Wherever a line below holds the word "have", copy that line.

__MATERIAL FOR THIS EXERCISE__:
——

/-! ### The exchange of `lim_n` and `∂/∂ log y` -/

/-- **The exchange of `lim_n` and `∂/∂ log y`** (the printed footnote): if `s ↦ log μ(eˢ)` has derivative `d` at `t`, then the mean
surface density of `n`-vertex walks at fugacity `y = eᵗ` converges to `d`.  Proof: by convexity of `log C⁺_n ∘ exp` the density lies
between the left and right secant slopes of `(1/n) log C⁺_n ∘ exp`, which converge to those of `log μ ∘ exp` (Proposition 7's limit at
three fugacities); shrink the secants.
[cite: Beaton2014RotatedHoneycomb, §3.1, last paragraph (arXiv v3 p. 14: "In the limit of infinitely long walks, this density tends to y ∂ log μ(y)/∂y"); HammersleyTorrieWhittington1982, §3] -/
theorem tendsto_rotSurfDensity_exp {t d : ℝ}
    (hd : HasDerivAt (fun s => Real.log (rotSurfaceMu (Real.exp s))) d t) :
    Tendsto (fun n : ℕ => rotSurfDensity n (Real.exp t)) atTop (𝓝 d) := by
  have hslope := hasDerivAt_iff_tendsto_slope.1 hd
  have hq : ∀ t', slope (fun s => Real.log (rotSurfaceMu (Real.exp s))) t t'
      = (Real.log (rotSurfaceMu (Real.exp t')) - Real.log (rotSurfaceMu (Real.exp t))) / (t' - t) :=
    fun t' => slope_def_field _ t t'
  rw [tendsto_order]
  refine ⟨fun a ha => ?_, fun b hb => ?_⟩
  · have h1 : ∀ᶠ t' in 𝓝[<] t, a < slope (fun s => Real.log (rotSurfaceMu (Real.exp s))) t t' :=
      (hslope.mono_left (nhdsLT_le_nhdsNE t)).eventually_const_lt ha
    obtain ⟨t', ht'a, ht't⟩ := (h1.and eventually_mem_nhdsWithin).exists
    rw [hq] at ht'a
    exact eventually_lt_rotSurfDensity ht't ht'a
  · have h1 : ∀ᶠ t' in 𝓝[>] t, slope (fun s => Real.log (rotSurfaceMu (Real.exp s))) t t' < b :=
      (hslope.mono_left (nhdsGT_le_nhdsNE t)).eventually_lt_const hb
    obtain ⟨t', ht'b, ht't⟩ := (h1.and eventually_mem_nhdsWithin).exists
    rw [hq] at ht'b
    exact eventually_rotSurfDensity_lt ht't ht'b
import Literature.MathematicalPhysics.QuantumFieldTheory.Balaban1983to89.B9Thm312WholeFromThm310L2
import Literature.MathematicalPhysics.QuantumFieldTheory.Balaban1983to89.B9RWSumsDefinitePinsPairM
import Literature.MathematicalPhysics.QuantumFieldTheory.Balaban1983to89.B9Thm312WholeStepFrom3131
import Literature.MathematicalPhysics.QuantumFieldTheory.Balaban1983to89.B9Thm312WholeLeftStepFrom3131
import Literature.MathematicalPhysics.QuantumFieldTheory.Balaban1983to89.B9Thm312WholeFormSmallFromL2
import Summits.QuantumFields.YangMills.Theorems.UnitScaleTiltProp7SectET3G0LayerFromThm310
import HarnessLib

/-!
# Route `UnitScaleTilt`, crux «MinimiserStabilityRegPr» (stmt-QuantumFields-19200, v10 stub EX, route (α), node N06(d = 3)) — THE «THEOREM 3.3 FOR G₀» LAYER,
# ALL FOUR UNDIRECTED PERTURBATION STEPS AND THE FORM SMALLNESS (3.120) OF THE T³ LEAVES DERIVED FROM THEOREM 3.10's SCHEMAS + THE (3.131)∕(3.137)
# LETTERS + THE BLOCK-L² STEP: the `KIdx`∕`geo9K` twin of Track A's face E `BalabanUVNodes.N06G0LayerFromThm310E.g0_layer_of_thm310_coreB`

Cell `ym3-torus` (HUMAN RULING D-0037, YM ladder rung R3 — NOT the Clay problem); desk `ym-inputs` (D-0154 (2), INPUT-LIST v6 §4 row p03 = I-06 (b) «the
Sect.-D perturbation-step rows `Step 1∕2`, `LeftStep`, `StepDirB`, `StepL2`, `FormSmall`, `Identities`»), seat ym-inputs-p03.  Count-neutral helper
(`--supports stmt-QuantumFields-20520 --as helper`; RULING g26-№2: B0 of (O″χ) needs N06(d = 3)); registry untouched; THEOREMS ONLY (0 `def`, 0 `sorry`);
NOTHING of [Balaban1985BackgroundPropagators] is asserted.

THE PRINT.  [B9] p. 421: *"Let us denote for a moment the operator we have investigated in previous sections by G₀ … From (3.120) we get G = G₀(I −
Δ′_πG₀)⁻¹ = Σ G₀(Δ′_πG₀)ⁿ (3.130). It is easy to find estimates for the operator Δ′_π, using Theorem 3.1 and the inequality (3.49) … One of the three
derivatives there has to be applied either to an expression on the right, or on the left, of Δ′_π"*; p. 422: *"This inequality [(3.131)] and Theorem 3.3
for G₀ imply a convergence of the series (3.130), for α₀ sufficiently small, in all norms"*; p. 420: *"we will prove that this term is a small perturbation
of Δ_a"*; (3.137)–(3.138) p. 423; Theorem 3.12 p. 423.

WHAT.  ★w1-20520 g3's `Prop7SectET3G0LayerFromThm310.g0_layer_T3_of_thm310_schemas` (03:38Z) is the T³ twin of Track A's FIRST face
`N06G0LayerFromThm310.g0_layer_of_thm310_schemas` (p551847): it derives `Thm33G0`, the two sup-class `Step`s and the G₀ direction rows from Theorem 3.10's
schemas, but still takes as DISPLAYED INPUTS the two left steps (`hstepD12`, raw `HasMaj` hypotheses about ∇_UG₀Δ′_π, ∇_UG₀(Δ′_π + Δ⁽²⁾_π)) and the pair
`hrest12 : FormSmall ∧ Identities`.  Track A's later faces B∕D∕E (dag-n06-d g8, p555528 → p563597 → `…AtPinsE` 2026-08-27T20:58Z, the helper the d = 4
certificate editions MX–NK import as `g0_layer_of_thm310_coreB`) DERIVE those too: the left steps by n06-l's `B9Thm312WholeLeftStepFrom3131.stepD_of_letters3131`
from (3.42)₂ for G₀ (rows 18's `e1_of_conv3107`) + `Letters3131 ∧ Letters3131H` + the mixed entry ∇_UG₀D (`dgDH`), θ_D CHOSEN; the form smallness by n06-l's
`B9Thm312WholeFormSmallFromL2.formSmall_of_stepL2` from the displayed block-L² step `StepL2` + (3.46)₀ for G₀ (derived from rows 18–19) + G₀ symmetric + Δ_a > 0
(`hpos12`) + G₀Δ_a = I (`hinv12`), r₁₂ CHOSEN; the identities as a FUNCTION of the form smallness (`hIdOfForm`, ratio < 1 enforced by «α₀ sufficiently small»).
THIS FILE ports face E to the T³ index: ★★ `g0_layer_T3_of_thm310_coreB` — statement, choices and proof VERBATIM those of `…AtPinsE.g0_layer_of_thm310_coreB`
with `MemberY ↦ KIdx 2 ℓ hd3 hL b₀ b₁`, `geo9Y ↦ geo9K`, `lemma21Pack_geo9Y ↦ lemma21Pack_geo9K` (★w1 g3, imported), `rowSum261_geo9Y ↦ rowSum261_geo9K`
(n06-i), backgrounds `bg` generic (at `bg := Prop7SectET3BgClass.bgT3` the record leaf's regime).  Output families `hmodel12` (Thm33G0 ∧ Step ∧ Step ∧
FormSmall ∧ Identities — EVERY conjunct derived or assembled), `hleft12` (LeftStep at the chosen θ_D), `hG0C` (Thm33G0Dir ∧ Thm33G0DirR ∧ Thm33G0L2M) in the
regime (M₀, a₀) = EXACTLY the shapes of the binders `hmodel`∕`hleft`∕`hG0C` (+ `hG0L2`) of the record-species T³ leaf
`Prop7SectET3N06LeavesRecord.t313_of_pins_T3_completePairMBZ` and the inputs `hleft h33 h33R` of this seat's `Prop7SectET3StepDirLayerFromLetters.stepDirB_layer_T3_of_lettersCZ`
(✓ p618837).  NUMERIC PROVISOS: as at d = 4, `hσSK hδKS hρS₀ hδ12₀` are jointly satisfiable iff `q.αF < 1∕4` (`N06G0LayerFromThm310E.alphaF_lt_quarter_of_provisos`, by name).
WHAT THIS GIVES THE T³ KNIT.  With ✓ p618837 the next record-species edition displays, in place of the (b) rows `hmodel` (Steps, FormSmall, Identities), `hleft`,
`hstepD`: Theorem 3.10's schemas `h36A h36HA h36A2`, the letter schemas `hL3131 hL3131H hR hX hdiv`, `dgDH` (= `hlettersD`.1's own field), `hstepL2`, `hpos12`,
`hinv12`, `hIdOfForm` (at a future T³ instance: p05's symmetry rows + p01's layer-0 identities, `Ids3124` displayed per O5) — one storey closer to print.
HONEST SCOPE: kernel bookkeeping (thresholds, constants, eight applications of n06-l's theorems per member); every schema remains a displayed HYPOTHESIS about the
genuine operators; N06(d = 3) NOT discharged; nothing here claims EX, the crux, V3∕R3, d = 4 or the mass gap; rung R3, not Clay.

References: T. Bałaban, CMP **99** (1985) 389–434 [Balaban1985BackgroundPropagators] (Thm 3.10 (3.105)–(3.108) pp.414–416, Thm 3.3 p.399, (3.42)–(3.46)
pp.397–398, (3.120) p.419, (3.130)–(3.138) pp.421–423, Thm 3.11 p.416, Thm 3.12 p.423); CMP **96** (1984) 223–250 [Balaban1984PropagatorsII] ((2.51)–(2.55) p.232,
Lemma 2.1 (2.59)–(2.61) pp.233–234).
-/

set_option autoImplicit false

——

__SOLUTION TO THE PROBLEM__:
  have hslope := hasDerivAt_iff_tendsto_slope.1 hd
  have hq : ∀ t', slope (fun s => Real.log (rotSurfaceMu (Real.exp s))) t t'
  · have h1 : ∀ᶠ t' in 𝓝[<] t, a < slope (fun s => Real.log (rotSurfaceMu (Real.exp s))) t t' :=
  · have h1 : ∀ᶠ t' in 𝓝[>] t, slope (fun s => Real.log (rotSurfaceMu (Real.exp s))) t t' < b :=
THE PRINT.  [B9] p. 421: *"Let us denote for a moment the operator we have investigated in previous sections by G₀ … From (3.120) we get G = G₀(I −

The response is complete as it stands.